ProCAncer-I’s AI approach aligns with the six FUTURE-AI principles, providing tailored solutions across multiple work packages. In terms of fairness, the GDPR-compliant data infrastructure securely stores fully anonymised data from various clinical centres. This implies that the available demographic data is restricted to patients’ age. Consequently, the fairness analyses are being conducted as sub-cohort analyses, by primarily considering the tumour severity classes and the data acquisition vendors and protocols. Their purpose is to determine whether there are any variations in performances across the different options. As far as universality is concerned, the multi-tier approach, based on the delivery of Master, Vendor-specific and Vendor-neutral models, aims to guarantee AI models’ reliability across a range of diagnostic resources. This approach is also relevant to ensure robustness of the models. Traceability is ensured through two approaches. Firstly, each AI model is equipped with its designated Model Passport, housed within a dedicated model registry. The passport presents all the necessary details in a uniform format, utilizing a metadata structure. The information includes the scope of the models, actors and developers involved, development tools, technical choices made, versions, performance metrics and deployment information. Furthermore, the Passport provides details on the data employed in the model’s training, incorporating data provenance and localization. Secondly, methods are being developed to track the performance of AI models over time after deployment in order to detect any data and concept drift. The Passport also encompasses pertinent information regarding this matter. The foundation of usability was established by determining nine use-cases that meet the requirements of clinical partners. A further elicitation exercise has been carried out to ascertain clinicians’ preferences regarding interaction and integration modalities. Various questions were posed to gain insights into the key features that a high-quality AI system should possess to effectively persuade and gain the trust of clinical stakeholders.

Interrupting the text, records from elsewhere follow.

import Literature.NumberTheory.BeurlingPrimes.LiStieltjes
import Literature.NumberTheory.BeurlingPrimes.BVRiemannCount
import Literature.NumberTheory.BeurlingPrimes.BVPerron
import Literature.NumberTheory.BeurlingPrimes.BVPrimeSurgery
import Literature.NumberTheory.BeurlingPrimes.ErrorExponents
import Literature.Barriers.RiemannHypothesis.BeurlingCounterexamplesHilberdinkProofs
import HarnessLib

/-!
# Broucke–Vindas 2024, Theorem 3.1 (the `[0, 1/2]`-system) from Theorem 1.2 — proof

Sibling proofs file of `Literature/NumberTheory/BeurlingPrimes/WellBehavedSystems.lean` for the named fact
`BrouckeVindas2024_thm31` ("There is a discrete Beurling generalized prime system `𝒫` such that
`Π_𝒫(x) = Li(x) + O(log log x)`, `N_𝒫(x) = x + O(x^{1/2} exp(c(log x)^{2/3}))` for some `c > 0`, and
`N_𝒫(x) = x + Ω_ε(x^{1/2−ε})` for any `ε > 0`", F. Broucke, J. Vindas, Math. Z. 307 (2024), Theorem 3.1), reduced to
the random approximation theorem `BrouckeVindas2024_thm12` (BV Theorem 1.2, the only input of the printed proof
that is not formalised here) — `BrouckeVindas2024_thm31_of_thm12` — following the printed proof (§3) verbatim:

1. Theorem 1.2 applied to `F = li` (`LiStieltjes.lean`: `li` as a Stieltjes function, `dli = li′ du`, the hypotheses
   of Theorem 1.2) gives `𝒫₀` with `|π − li| ≤ 2` and (1.3), i.e. `BV.Approx liDens 𝒫₀ A` (`BVContinuation.lean`).
2. `Z(s) = log ζ_𝒫(s) − log(s/(s−1))` continues to `σ > 1/2` with the bound (3.2) — `BV.Z liDens poleDensity`
   (`BVContinuation.lean`, with `exp ∫₁^∞ Li′(u)u^{−s} du = s/(s−1)` from the tree's DMV (32)).
3. "By changing a finite number of primes, we may assume that `Z(1) = 0`": `Σ 1/p_j = ∞` (from step 2 at real
   `σ ↓ 1`), then `BVPrimeSurgery.lean` realises the shift `−Re Z(1)`; the new residue `e^{Z(1)}` has modulus `1` and is
   a positive real, hence equals `1`.
4. Perron inversion on `σ_x = 1/2 + (log x)^{−1/3}` (`BVPerron.lean`): `N(x) = x + O(x^{1/2} exp(c (log x)^{2/3}))`.
5. `Π = Li + O(log log x)` from `π = li + O(1)` (`BVRiemannCount.lean`).
6. The `Ω`-clause "follows at once from (3.3) and the result of Hilberdink and Neamah": here from Hilberdink 2005,
   Theorem 1 (`Hilberdink2005_thm1_holds`, PROVED in the tree) via `LiAbel.lean`/`ErrorExponents.lean`
   (the primes are `0`-well-behaved, so `N(x) − x ≪ x^{1/2−ε}` is impossible).

## References
* [BrouckeVindas2024] F. Broucke, J. Vindas, *A new generalized prime random approximation procedure and some of
  its applications*, Math. Z. 307 (2024), arXiv:2102.08478, Theorems 1.2, 3.1 and the proof of Theorem 3.1 (read).
* [Hilberdink2005] T. W. Hilberdink, *Well-behaved Beurling primes and integers*, J. Number Theory 112 (2005),
  Theorem 1.
-/

noncomputable section

open Complex Set Filter MeasureTheory Real
open scoped Topology

namespace Literature.NumberTheory.BeurlingPrimes

open Literature.Barriers.RiemannHypothesis

namespace BV

/-! ### Step 1–2: the hypotheses of the Perron step for the template pair `(li′, Li′)` -/

/-- `exp(∫₁^∞ Li′(u) u^{−s} du) = s/(s−1)` for `σ > 1` (DMV (32): `∫₁^∞ (1−1/v)/log v · v^{−s} dv = log(s/(s−1))`).
[cite: BrouckeVindas2024, proof of Theorem 3.1] -/
theorem exp_integral_poleDensity {s : ℂ} (hs : 1 < s.re) :
    Complex.exp (∫ u in Ioi (1 : ℝ), (DMV.poleDensity u : ℂ) * (u : ℂ) ^ (-s)) = s / (s - 1) := by
  rw [← DMV.log_div_sub_one_eq_integral hs, Complex.exp_log]
  have hs0 : s ≠ 0 := fun h ↦ by rw [h] at hs; simp at hs; linarith
  have hs1 : s - 1 ≠ 0 := fun h ↦ by
    have : s = 1 := sub_eq_zero.mp h
    rw [this] at hs; simp at hs
  exact div_ne_zero hs0 hs1

/-- **The hypotheses `PerronHyp` hold for `f = liDens`, `g = poleDensity`, `K = 1`** and any system with (1.3).
[cite: BrouckeVindas2024, proof of Theorem 3.1] -/
theorem perronHyp_li {P : BeurlingPrimes} {A : ℝ} (hA : Approx liDens P A) :
    PerronHyp liDens DMV.poleDensity P A 1 where
  approx := hA
  fm := measurable_liDens
  fb := abs_liDens_le_two
  gm := measurable_poleDensity
  gf := fun _ hu ↦ poleDensity_sub_liDens hu
  g1 := fun _ hs ↦ exp_integral_poleDensity hs

/-! ### Step 3a: `Σ_j 1/λ_j = ∞` under `PerronHyp` -/

variable {f g : ℝ → ℝ} {P : BeurlingPrimes} {A K : ℝ}

/-- For real `1 < σ ≤ 2`: `Σ_j λ_j^{−σ} ≥ log(σ/(σ−1)) − 4A − 2K` (from `Σ_j λ_j^{−s} = ∫₁^∞ g u^{−s} + E₂ − E₃` and
the bounds on `E₂`, `E₃`). [cite: BrouckeVindas2024, proof of Theorem 3.1] -/
theorem PerronHyp.log_le_tsum_prime_rpow (h : PerronHyp f g P A K) {σ : ℝ} (hσ1 : 1 < σ) (hσ2 : σ ≤ 2) :
    Real.log (σ / (σ - 1)) - 4 * A - 2 * K ≤ ∑' j, P.prime j ^ (-σ) := by
  have hs : 1 < ((σ : ℂ)).re := by simpa using hσ1
  have hs' : 1 / 2 < ((σ : ℂ)).re := by simp; linarith
  -- the complex identity `Σ' λ_j^{-σ} = E₂ + ∫ g u^{-σ} − E₃`
  have hE₂ := E₂_eq h.approx h.fm h.fb hs
  obtain ⟨-, hfg⟩ := integral_f_cpow_eq h.fm h.fb h.gm h.gf hs
  set T : ℂ := ∑' j, ((P.prime j : ℝ) : ℂ) ^ (-(σ : ℂ)) with hT
  set G : ℂ := ∫ u in Ioi (1 : ℝ), (g u : ℂ) * (u : ℂ) ^ (-(σ : ℂ)) with hG
  have hid : T = E₂ f P σ + G - E₃ f g σ := by rw [hE₂, hfg]; ring
  -- `T` is the real sum
  have hsum : Summable fun j ↦ P.prime j ^ (-σ) := h.approx.summable_prime_rpow_neg h.fb hσ1
  have hTre : T = ((∑' j, P.prime j ^ (-σ) : ℝ) : ℂ) := by
    rw [hT, Complex.ofReal_tsum]
    refine tsum_congr fun j ↦ ?_
    rw [Complex.ofReal_cpow (P.prime_pos j).le]
    simp only [Complex.ofReal_neg]
  -- `Re G = log(σ/(σ−1))` from `exp G = σ/(σ−1)`
  have hGre : G.re = Real.log (σ / (σ - 1)) := by
    have h1 := h.g1 (σ : ℂ) hs
    have h2 := congrArg norm h1
    rw [Complex.norm_exp] at h2
    have h3 : ‖(σ : ℂ) / ((σ : ℂ) - 1)‖ = σ / (σ - 1) := by
      have : (σ : ℂ) / ((σ : ℂ) - 1) = ((σ / (σ - 1) : ℝ) : ℂ) := by push_cast; ring
      rw [this, Complex.norm_real, Real.norm_eq_abs, abs_of_pos (div_pos (by linarith) (by linarith))]
    rw [h3] at h2
    rw [← h2, Real.log_exp]
  -- bounds on `E₂`, `E₃` at `s = σ`
  have hA0 := h.approx.nonneg
  have hK0 := cmpConst_nonneg h.gf
  have hE₂b : ‖E₂ f P σ‖ ≤ 4 * A := by
    have hb := norm_E₂_le h.approx h.fm h.fb hs'
    simp only [Complex.ofReal_re, Complex.ofReal_im, abs_zero, zero_add, Real.log_one, Real.sqrt_zero,
      mul_zero, zero_div, add_zero] at hb
    refine hb.trans ?_
    have h1 : 1 / (σ - 1 / 2) ≤ 2 := by rw [div_le_iff₀ (by linarith)]; linarith
    calc σ * (A * (1 / (σ - 1 / 2))) ≤ 2 * (A * 2) :=
          mul_le_mul hσ2 (mul_le_mul_of_nonneg_left h1 hA0) (by positivity) (by norm_num)
      _ = 4 * A := by ring
  have hE₃b : ‖E₃ f g σ‖ ≤ 2 * K := by
    have hb := norm_E₃_le h.fm h.gm h.gf hs'
    simp only [Complex.ofReal_re] at hb
    refine hb.trans ?_
    rw [div_le_iff₀ (by linarith)]; nlinarith
  -- take real parts
  have hre := congrArg Complex.re hid
  rw [hTre, Complex.ofReal_re, sub_re, add_re, hGre] at hre
  rw [hre]
  linarith [abs_le.mp ((Complex.abs_re_le_norm (E₂ f P σ)).trans hE₂b),
    abs_le.mp ((Complex.abs_re_le_norm (E₃ f g σ)).trans hE₃b)]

Questions covered a large range of topics from preferred performance metrics, sensitivity and sensitivity balance, to reading modalities and types of explanations offered by the AI system. This last point is also related to the principle of explainability. In fact, one of the still open challenges in explaining the results of an AI system is how to assess the quality of an explanation for different user groups, as there is still no common agreed understanding of what ‘explainability’ means from the end-user’s point of view. In this respect, a field study has been organised to gather their requirements and feedback to test their understanding and satisfaction with different types of explanations. Finally, in terms of robustness, we are also working to provide the outputs of the AI models with a confidence or certainty value that can be used by clinical end users to make a safe and confident use of them. The importance of such a certainty/uncertainty score has emerged as one of the key requirements from the elicitation exercise.
Thanks to feedback from clinical partners, an improved version is being circulated to members of the European Society of Oncology Imaging (ESOI) to gather a more comprehensive view of what an AI system should exhibit to be trusted by clinical end-users. The ProCAncer-I consortium aims to contribute to finding the most appropriate means to ensure that radiologists can benefit from the best that AI has to offer.